以前遺言書の有効・無効についてお話ししましたが、ここでは、無効な公正証書について、もう少しお話しします。※1


過去の公正証書作成(に限らず)で無効となった判例の多くには、公正証書作成時の「遺言能力の有無」が裁判判決上の争点となっていることが多いようです。

公正証書作成時に、認知症・アルツハイマー・脳委縮等、物忘れしやすい病気になっている人が当事者であるときは、その多くにおいて公正証書でも無効となりやすいという結果は、容易にうなずけるところです。

本来公証人は、公証人法※2により、いろいろ規制がされているのですが、無効になった公正証書が、国家賠償の対象ともなっているものがあります。つまり、公正証書作成時の公証人の注意欠如が原因となっているものが散見できます。

例えば、下記理由。

・証人の立ち合いなしで作成した➨立会い証人2人が必要
・証人になれない人を証人にして作成した➨推定相続人は証人になれない=証人の身分関係を確認していない
・遺言者の意思能力の有無の確認を怠って作成した➨遺言者の医師の健康診断書などの提出をもって、遺言者の意思能力の有効性判断が必要

又、中には、「遺言公正証書原本に公証人の署名押印がないというのもあります。➨「公正証書遺言確認請求事件」H13(受)398 H16.2.26 最高裁第小法廷 破棄差戻 集民 第213号581頁


これらは当然ながら、裁判を起こされて、国家賠償責任を問われてもいます。

ただ、「立ち合い証人が2人必要」という場合でも、例として、「証人が一人は立ち会っているがもう一人は一時的にその場にいなかったとしても、その後公証人が被相続人や2人の証人を交えて、その時のことを再確認して説明したような場合に違法性がない」として、その遺言が有効であったと認められるという裁判例もあります。



話は戻しますが、上述の理由についていえば、これらは公証人の注意欠如だったとだけで済ませられると言えるでしょうか。

例えば「医師から遺言者に痴ほう症などがあるが、その口述に際して問題がない」と言われていても、意思能力に対しての診断書がない以上、公証人側も、その遺言能力は、疑ってかかるべきであるということです。

また、診断書があっても、公正証書作成直時の意思能力に変化があるかもしれません。そこも注意が必要だということです。その時点での意思能力を診断書なども提出させたうえでの作成なら、公証人の過失が問われにくいはずでしょう。

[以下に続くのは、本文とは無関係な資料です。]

import Literature.Probability.RandomPlanarGeometry.CurveSpace
import Mathlib.Topology.MetricSpace.Thickening
import HarnessLib

/-!
# Near-tracing events are closed and shrink to the tracing event: stub
`stub_kernel_nearTrace_closed` (K9a) of line `hitting-tournament` for crux `LagHandOff`
(stmt-CriticalPhenomena-10268)

Soft half of the boundary kernel (KERNEL-c5 §2).  For a closed set `F ⊆ ℂ`, a length `η > 0`
and a radius `ε`, the *near-tracing event* `NT_ε(η, F)` is the set of curve classes
`γ : CurveClass ℂ` having a representative `c` with a sub-arc `c[s, t]` (`s < t`) of diameter
`≥ η` inside the closed `ε`-neighbourhood `Metric.cthickening ε F`.  We prove

* `NT_ε(η, F)` is closed in `CurveClass ℂ` for every `ε ≥ 0` (needed for portmanteau), and
* `⋂_{ε > 0} NT_ε(η, F) ⊆ NT_0(η, F)` (sub-arc inside `F` itself).

Proof.  Both statements reduce to one compactness lemma about a SINGLE curve `c`
(`KernelNearTraceClosed.exists_subarc_of_approx`): if sub-arcs `c[aₙ, bₙ]` (`aₙ ≤ bₙ`) satisfy
`η ≤ diam c[aₙ, bₙ] + 2 rₙ` and `c[aₙ, bₙ] ⊆ cthickening rₙ K` with `rₙ → 0` and `K` closed,
then some sub-arc `c[s, t]`, `s < t`, has diameter `≥ η` and lies in `K`.  Indeed, choose
near-diametral pairs `uₙ, vₙ ∈ [aₙ, bₙ]`, pass to a subsequence along which
`(aₙ, bₙ, uₙ, vₙ) → (s, t, u, v)` (compactness of `I⁴`); then `u, v ∈ [s, t]`,
`dist (c u) (c v) ≥ η` by continuity, and every `ρ ∈ [s, t]` is the limit of the clamped
parameters `max aₙ (min bₙ ρ) ∈ [aₙ, bₙ]`, whose images lie in `cthickening rₙ K`, so that
`c ρ ∈ ⋂_{δ > 0} cthickening δ K = closure K = K`; finally `s < t` because `s = t` forces
`u = v` and `0 ≥ η`.

The reduction uses the reparametrisation distance (Aizenman–Burchard 1999, §2.1): if
`dist c' c < r` there is an increasing homeomorphism `φ` of `I` with
`dist (c' u) (c (φ u)) ≤ r` for all `u` (`Curve.exists_dist_reparam_lt`), and then the sub-arc
`c'[s, t]` is carried to `c[φ s, φ t]` up to `r`: `c[φ s, φ t] ⊆ cthickening r K` whenever
`c'[s, t] ⊆ K`, and `diam c'[s, t] ≤ diam c[φ s, φ t] + 2 r`
(`image_Icc_subset_cthickening_of_reparam`, `diam_image_Icc_le_of_reparam`).

* Closedness: if `γₙ → γ = mk c` with `γₙ = mk cₙ ∈ NT_ε`, then `dist cₙ c → 0`; transport
  the witnessing sub-arcs of `cₙ` to `c` with `rₙ = dist cₙ c + 1/(n+1)` and apply the lemma
  with `K = cthickening ε F`.
* Intersection: if `mk c ∈ NT_{1/(n+1)}` for all `n`, the witnesses `cₙ` satisfy
  `dist cₙ c = 0 < 1/(n+1)`; transport to `c` (landing in
  `cthickening (1/(n+1)) (cthickening (1/(n+1)) F) ⊆ cthickening (2/(n+1)) F`) and apply the
  lemma with `K = F`.

Helpers live in the sub-namespace `KernelNearTraceClosed`.
-/

noncomputable section

open Set Metric Filter Topology
open scoped unitInterval
open Literature.Probability.RandomPlanarGeometry

namespace Summit.CriticalPhenomena.CardyFormulaZ2.Cruxes.LagHandOff.HittingTournament

namespace KernelNearTraceClosed

variable {X : Type*} [PseudoMetricSpace X]

/-- Clamping a parameter into a nonempty parameter interval `[a, b]`. -/
theorem clamp_mem_Icc {a b : I} (hab : a ≤ b) (u : I) : max a (min b u) ∈ Icc a b :=
  ⟨le_max_left _ _, max_le hab (min_le_left _ _)⟩

/-- Sub-arcs of a curve are bounded (continuous images of a compact interval). -/
theorem isBounded_image_Icc (c : Curve X) (a b : I) : Bornology.IsBounded (c '' Icc a b) :=
  (isCompact_Icc.image c.continuous).isBounded

/-- **Pointwise form of the reparametrisation distance.** If `dist c' c < r` then, for some
increasing homeomorphism `φ` of the parameter interval, `dist (c' u) (c (φ u)) ≤ r` for all `u`
(Aizenman–Burchard 1999, §2.1, eq. (2.2)). -/
theorem exists_reparam_forall_dist_le {c' c : Curve X} {r : ℝ} (h : dist c' c < r) :
    ∃ φ : I ≃o I, ∀ u, dist (c' u) (c (φ u)) ≤ r := by
  obtain ⟨φ, hφ⟩ := Curve.exists_dist_reparam_lt h
  refine ⟨φ, fun u ↦ ?_⟩
  have h1 := ContinuousMap.dist_apply_le_dist (f := c'.toContinuousMap)
    (g := (c.reparam φ).toContinuousMap) (x := u)
  simp only [Curve.coe_toContinuousMap, Curve.reparam_apply] at h1
  exact h1.trans hφ.le

/-- **Transport of a sub-arc along a reparametrisation, inclusion.** If `dist (c' u) (c (φ u)) ≤ r`
for all `u` and `c'[s, t] ⊆ K`, then `c[φ s, φ t] ⊆ cthickening r K`. -/
theorem image_Icc_subset_cthickening_of_reparam {c' c : Curve X} {φ : I ≃o I} {r : ℝ}
    (h : ∀ u, dist (c' u) (c (φ u)) ≤ r) {K : Set X} {s t : I} (hK : c' '' Icc s t ⊆ K) :
    c '' Icc (φ s) (φ t) ⊆ cthickening r K := by
  rintro _ ⟨w, hw, rfl⟩
  have hv : φ.symm w ∈ Icc s t := by
    constructor
    · simpa using φ.symm.monotone hw.1
    · simpa using φ.symm.monotone hw.2
  refine mem_cthickening_of_dist_le _ (c' (φ.symm w)) _ _ (hK ⟨_, hv, rfl⟩) ?_
  rw [dist_comm]
  simpa using h (φ.symm w)

/-- **Transport of a sub-arc along a reparametrisation, diameter.** If `dist (c' u) (c (φ u)) ≤ r`
for all `u` (`r ≥ 0`), then `diam c'[s, t] ≤ diam c[φ s, φ t] + 2 r`. -/
theorem diam_image_Icc_le_of_reparam {c' c : Curve X} {φ : I ≃o I} {r : ℝ} (hr : 0 ≤ r)
    (h : ∀ u, dist (c' u) (c (φ u)) ≤ r) (s t : I) :
    diam (c' '' Icc s t) ≤ diam (c '' Icc (φ s) (φ t)) + 2 * r := by
  refine diam_le_of_forall_dist_le (by positivity) ?_
  rintro _ ⟨v, hv, rfl⟩ _ ⟨v', hv', rfl⟩
  have hφv : φ v ∈ Icc (φ s) (φ t) := ⟨φ.monotone hv.1, φ.monotone hv.2⟩
  have hφv' : φ v' ∈ Icc (φ s) (φ t) := ⟨φ.monotone hv'.1, φ.monotone hv'.2⟩
  calc dist (c' v) (c' v')
      ≤ dist (c' v) (c (φ v)) + dist (c (φ v)) (c (φ v')) + dist (c (φ v')) (c' v') :=
        dist_triangle4 _ _ _ _
    _ ≤ r + diam (c '' Icc (φ s) (φ t)) + r := by
        gcongr
        · exact h v
        · exact dist_le_diam_of_mem (isBounded_image_Icc c _ _) ⟨_, hφv, rfl⟩ ⟨_, hφv', rfl⟩
        · rw [dist_comm]; exact h v'
    _ = diam (c '' Icc (φ s) (φ t)) + 2 * r := by ring

/-- **Limits of sub-arcs of one curve.** Let `c` be a curve, `K` a closed set, `η > 0`, and
let `c[aₙ, bₙ]` (`aₙ ≤ bₙ`) be sub-arcs with `η ≤ diam c[aₙ, bₙ] + 2 rₙ` and
`c[aₙ, bₙ] ⊆ cthickening rₙ K`, where `rₙ → 0`.  Then some sub-arc `c[s, t]` with `s < t` has
diameter `≥ η` and lies in `K`.  (Compactness of `I⁴`: subsequential limit of the endpoints and
of a near-diametral pair; the inclusion by clamping parameters into `[aₙ, bₙ]` and
`closure K = ⋂_{δ>0} cthickening δ K`.) -/
theorem exists_subarc_of_approx (c : Curve X) {K : Set X} (hK : IsClosed K) {η : ℝ}
    (hη : 0 < η) {a b : ℕ → I} {r : ℕ → ℝ} (hr : Tendsto r atTop (𝓝 0))
    (hab : ∀ n, a n ≤ b n) (hdiam : ∀ n, η ≤ diam (c '' Icc (a n) (b n)) + 2 * r n)
    (hsub : ∀ n, c '' Icc (a n) (b n) ⊆ cthickening (r n) K) :
    ∃ s t : I, s < t ∧ η ≤ diam (c '' Icc s t) ∧ c '' Icc s t ⊆ K := by
  -- near-diametral pairs of parameters
  have hpair : ∀ n, ∃ p : I × I, p.1 ∈ Icc (a n) (b n) ∧ p.2 ∈ Icc (a n) (b n) ∧
      η - 2 * r n - 1 / ((n : ℝ) + 1) < dist (c p.1) (c p.2) := by
    intro n
    by_contra hcon
    push Not at hcon
    have h1 : diam (c '' Icc (a n) (b n)) ≤ η - 2 * r n - 1 / ((n : ℝ) + 1) :=
      diam_le_of_forall_dist_le_of_nonempty ((nonempty_Icc.2 (hab n)).image c) (by
        rintro _ ⟨u, hu, rfl⟩ _ ⟨v, hv, rfl⟩
        exact hcon (u, v) hu hv)
    have h2 : (0 : ℝ) < 1 / ((n : ℝ) + 1) := by positivity
    linarith [hdiam n]
  choose p hp1 hp2 hpd using hpair
  -- a subsequence along which endpoints and near-diametral pairs converge
  obtain ⟨⟨⟨s, t⟩, ⟨u, v⟩⟩, θ, hθ, hlim⟩ :=
    CompactSpace.tendsto_subseq fun n ↦ ((a n, b n), p n)
  have ha : Tendsto (fun k ↦ a (θ k)) atTop (𝓝 s) := hlim.fst_nhds.fst_nhds
  have hb : Tendsto (fun k ↦ b (θ k)) atTop (𝓝 t) := hlim.fst_nhds.snd_nhds
  have hu : Tendsto (fun k ↦ (p (θ k)).1) atTop (𝓝 u) := hlim.snd_nhds.fst_nhds
  have hv : Tendsto (fun k ↦ (p (θ k)).2) atTop (𝓝 v) := hlim.snd_nhds.snd_nhds
  have hrθ : Tendsto (fun k ↦ r (θ k)) atTop (𝓝 0) := hr.comp hθ.tendsto_atTop
  have hus : u ∈ Icc s t :=
    ⟨le_of_tendsto_of_tendsto' ha hu fun k ↦ (hp1 (θ k)).1,
      le_of_tendsto_of_tendsto' hu hb fun k ↦ (hp1 (θ k)).2⟩
  have hvs : v ∈ Icc s t :=
    ⟨le_of_tendsto_of_tendsto' ha hv fun k ↦ (hp2 (θ k)).1,
      le_of_tendsto_of_tendsto' hv hb fun k ↦ (hp2 (θ k)).2⟩
  have hst : s ≤ t := hus.1.trans hus.2
  -- the limit pair is at distance `≥ η`
  have hdist : η ≤ dist (c u) (c v) := by
    have h1 : Tendsto (fun k ↦ dist (c (p (θ k)).1) (c (p (θ k)).2)) atTop
        (𝓝 (dist (c u) (c v))) :=
      ((c.continuous.tendsto u).comp hu).dist ((c.continuous.tendsto v).comp hv)
    have h2 : Tendsto (fun k ↦ η - 2 * r (θ k) - 1 / ((θ k : ℝ) + 1)) atTop (𝓝 η) := by
      have h3 : Tendsto (fun k ↦ 1 / ((θ k : ℝ) + 1)) atTop (𝓝 0) :=
        (tendsto_one_div_add_atTop_nhds_zero_nat (𝕜 := ℝ)).comp hθ.tendsto_atTop
      have h4 := ((tendsto_const_nhds (x := η)).sub (hrθ.const_mul 2)).sub h3
      simpa using h4
    exact le_of_tendsto_of_tendsto' h2 h1 fun k ↦ (hpd (θ k)).le
  -- every point of the limit sub-arc lies in `K`
  have hincl : c '' Icc s t ⊆ K := by
    rintro _ ⟨ρ, hρ, rfl⟩
    have hq : ∀ k, max (a (θ k)) (min (b (θ k)) ρ) ∈ Icc (a (θ k)) (b (θ k)) :=
      fun k ↦ clamp_mem_Icc (hab _) ρ
    have hqlim : Tendsto (fun k ↦ max (a (θ k)) (min (b (θ k)) ρ)) atTop (𝓝 ρ) := by
      have h1 := ha.max (hb.min (tendsto_const_nhds (x := ρ)))
      rwa [min_eq_right hρ.2, max_eq_right hρ.1] at h1
    have hcq : Tendsto (fun k ↦ c (max (a (θ k)) (min (b (θ k)) ρ))) atTop (𝓝 (c ρ)) :=
      (c.continuous.tendsto ρ).comp hqlim
    refine hK.closure_subset ?_
    rw [closure_eq_iInter_cthickening]
    refine mem_iInter₂.2 fun δ hδ ↦ isClosed_cthickening.mem_of_tendsto hcq ?_
    filter_upwards [(tendsto_order.1 hrθ).2 δ hδ] with k hk
    exact cthickening_mono hk.le K (hsub (θ k) ⟨_, hq k, rfl⟩)
  refine ⟨s, t, lt_of_le_of_ne hst ?_, hdist.trans (dist_le_diam_of_mem
    (isBounded_image_Icc c s t) ⟨u, hus, rfl⟩ ⟨v, hvs, rfl⟩), hincl⟩
  rintro rfl
  have huv : u = v := le_antisymm (hus.2.trans hvs.1) (hvs.2.trans hus.1)
  rw [huv, dist_self] at hdist
  exact absurd hdist (not_le.2 hη)

end KernelNearTraceClosed

open KernelNearTraceClosed in
/-- **K9a `stub_kernel_nearTrace_closed`.** For a closed set `F ⊆ ℂ` and `η > 0`: (i) for every
`ε ≥ 0` the near-tracing event `NT_ε(η, F)` — curve classes having a representative with a
sub-arc `c[s, t]`, `s < t`, of diameter `≥ η` inside `Metric.cthickening ε F` — is closed in
`CurveClass ℂ`; (ii) `⋂_{ε > 0} NT_ε(η, F)` is contained in the tracing event `NT_0(η, F)`
(sub-arc inside `F`).  Both follow from `KernelNearTraceClosed.exists_subarc_of_approx` after
transporting the witnessing sub-arcs to a fixed representative of the limit class along
almost-optimal reparametrisations. -/
theorem stub_kernel_nearTrace_closed :
    ∀ (F : Set ℂ), IsClosed F → ∀ (η : ℝ), 0 < η →
      (∀ ε : ℝ, 0 ≤ ε → IsClosed {γ : CurveClass ℂ | ∃ c : Curve ℂ, CurveClass.mk c = γ ∧
        ∃ s t : unitInterval, s < t ∧ η ≤ Metric.diam (c '' Set.Icc s t) ∧
          c '' Set.Icc s t ⊆ Metric.cthickening ε F}) ∧
      (⋂ (ε : ℝ) (_ : 0 < ε), {γ : CurveClass ℂ | ∃ c : Curve ℂ, CurveClass.mk c = γ ∧
        ∃ s t : unitInterval, s < t ∧ η ≤ Metric.diam (c '' Set.Icc s t) ∧
          c '' Set.Icc s t ⊆ Metric.cthickening ε F}) ⊆
      {γ : CurveClass ℂ | ∃ c : Curve ℂ, CurveClass.mk c = γ ∧
        ∃ s t : unitInterval, s < t ∧ η ≤ Metric.diam (c '' Set.Icc s t) ∧
          c '' Set.Icc s t ⊆ F} := by
  intro F hF η hη
  refine ⟨fun ε _ ↦ ?_, fun γ hγ ↦ ?_⟩
  · -- (i) sequential closedness
    refine IsSeqClosed.isClosed fun x γ hx hxγ ↦ ?_
    choose cn hcn sn tn hst hdiam hsub using hx
    obtain ⟨c, rfl⟩ := CurveClass.surjective_mk γ
    have hd : Tendsto (fun n ↦ dist (cn n) c) atTop (𝓝 0) := by
      refine (tendsto_iff_dist_tendsto_zero.1 hxγ).congr fun n ↦ ?_
      rw [← hcn n, CurveClass.dist_mk_mk]
    have hr : Tendsto (fun n ↦ dist (cn n) c + 1 / ((n : ℝ) + 1)) atTop (𝓝 0) := by
      simpa using hd.add (tendsto_one_div_add_atTop_nhds_zero_nat (𝕜 := ℝ))
    have hrpos : ∀ n, 0 ≤ dist (cn n) c + 1 / ((n : ℝ) + 1) := fun n ↦ by positivity
    have hφ : ∀ n, ∃ φ : I ≃o I, ∀ u, dist (cn n u) (c (φ u)) ≤ dist (cn n) c + 1 / ((n : ℝ) + 1) :=
      fun n ↦ exists_reparam_forall_dist_le (lt_add_of_pos_right _ (by positivity))
    choose φ hφ using hφ
    obtain ⟨s, t, hst', hd', hsub'⟩ := exists_subarc_of_approx c isClosed_cthickening hη
      (a := fun n ↦ φ n (sn n)) (b := fun n ↦ φ n (tn n)) hr
      (fun n ↦ (φ n).monotone (hst n).le)
      (fun n ↦ (hdiam n).trans (diam_image_Icc_le_of_reparam (hrpos n) (hφ n) _ _))
      (fun n ↦ image_Icc_subset_cthickening_of_reparam (hφ n) (hsub n))
    exact ⟨c, rfl, s, t, hst', hd', hsub'⟩
  · -- (ii) the intersection over `ε > 0`
    obtain ⟨c, rfl⟩ := CurveClass.surjective_mk γ
    have hmem : ∀ n : ℕ, ∃ q : I × I, q.1 ≤ q.2 ∧
        η ≤ diam (c '' Icc q.1 q.2) + 2 * (2 * (1 / ((n : ℝ) + 1))) ∧
        c '' Icc q.1 q.2 ⊆ cthickening (2 * (1 / ((n : ℝ) + 1))) F := by
      intro n
      have hn : (0 : ℝ) < 1 / ((n : ℝ) + 1) := by positivity
      obtain ⟨c', hc', s, t, hst, hdiam, hsub⟩ := mem_iInter₂.1 hγ (1 / ((n : ℝ) + 1)) hn
      have h0 : dist c' c < 1 / ((n : ℝ) + 1) := by
        rw [CurveClass.mk_eq_mk_iff_dist_eq_zero.1 hc']
        exact hn
      obtain ⟨φ, hφ⟩ := exists_reparam_forall_dist_le h0
      refine ⟨(φ s, φ t), φ.monotone hst.le, ?_, ?_⟩
      · have h1 := diam_image_Icc_le_of_reparam hn.le hφ s t
        linarith
      · rw [two_mul]
        exact (image_Icc_subset_cthickening_of_reparam hφ hsub).trans
          (cthickening_cthickening_subset hn.le hn.le F)
    choose q hq hdiam hsub using hmem
    have hr : Tendsto (fun n : ℕ ↦ 2 * (1 / ((n : ℝ) + 1))) atTop (𝓝 0) := by
      simpa using (tendsto_one_div_add_atTop_nhds_zero_nat (𝕜 := ℝ)).const_mul 2
    obtain ⟨s, t, hst, hd, hsub'⟩ := exists_subarc_of_approx c hF hη
      (a := fun n ↦ (q n).1) (b := fun n ↦ (q n).2) hr hq hdiam hsub
    exact ⟨c, rfl, s, t, hst, hd, hsub'⟩

end Summit.CriticalPhenomena.CardyFormulaZ2.Cruxes.LagHandOff.HittingTournament

end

但し、公証人側も、公証人法施行規則13条※3において、法律行為能力に疑義があって、説明を求める場合でも、積極的に要請まで求めないという法解釈がなされており、その点については、事件内容により、公証人側の過失か無過失かは、判断しにくいこともあるというわけです。
これはどうも、理解に苦しむところではあります。


やはり、少しでも過失を問われないためにも、やれることは徹底しておくべきであるのではないでしょうか。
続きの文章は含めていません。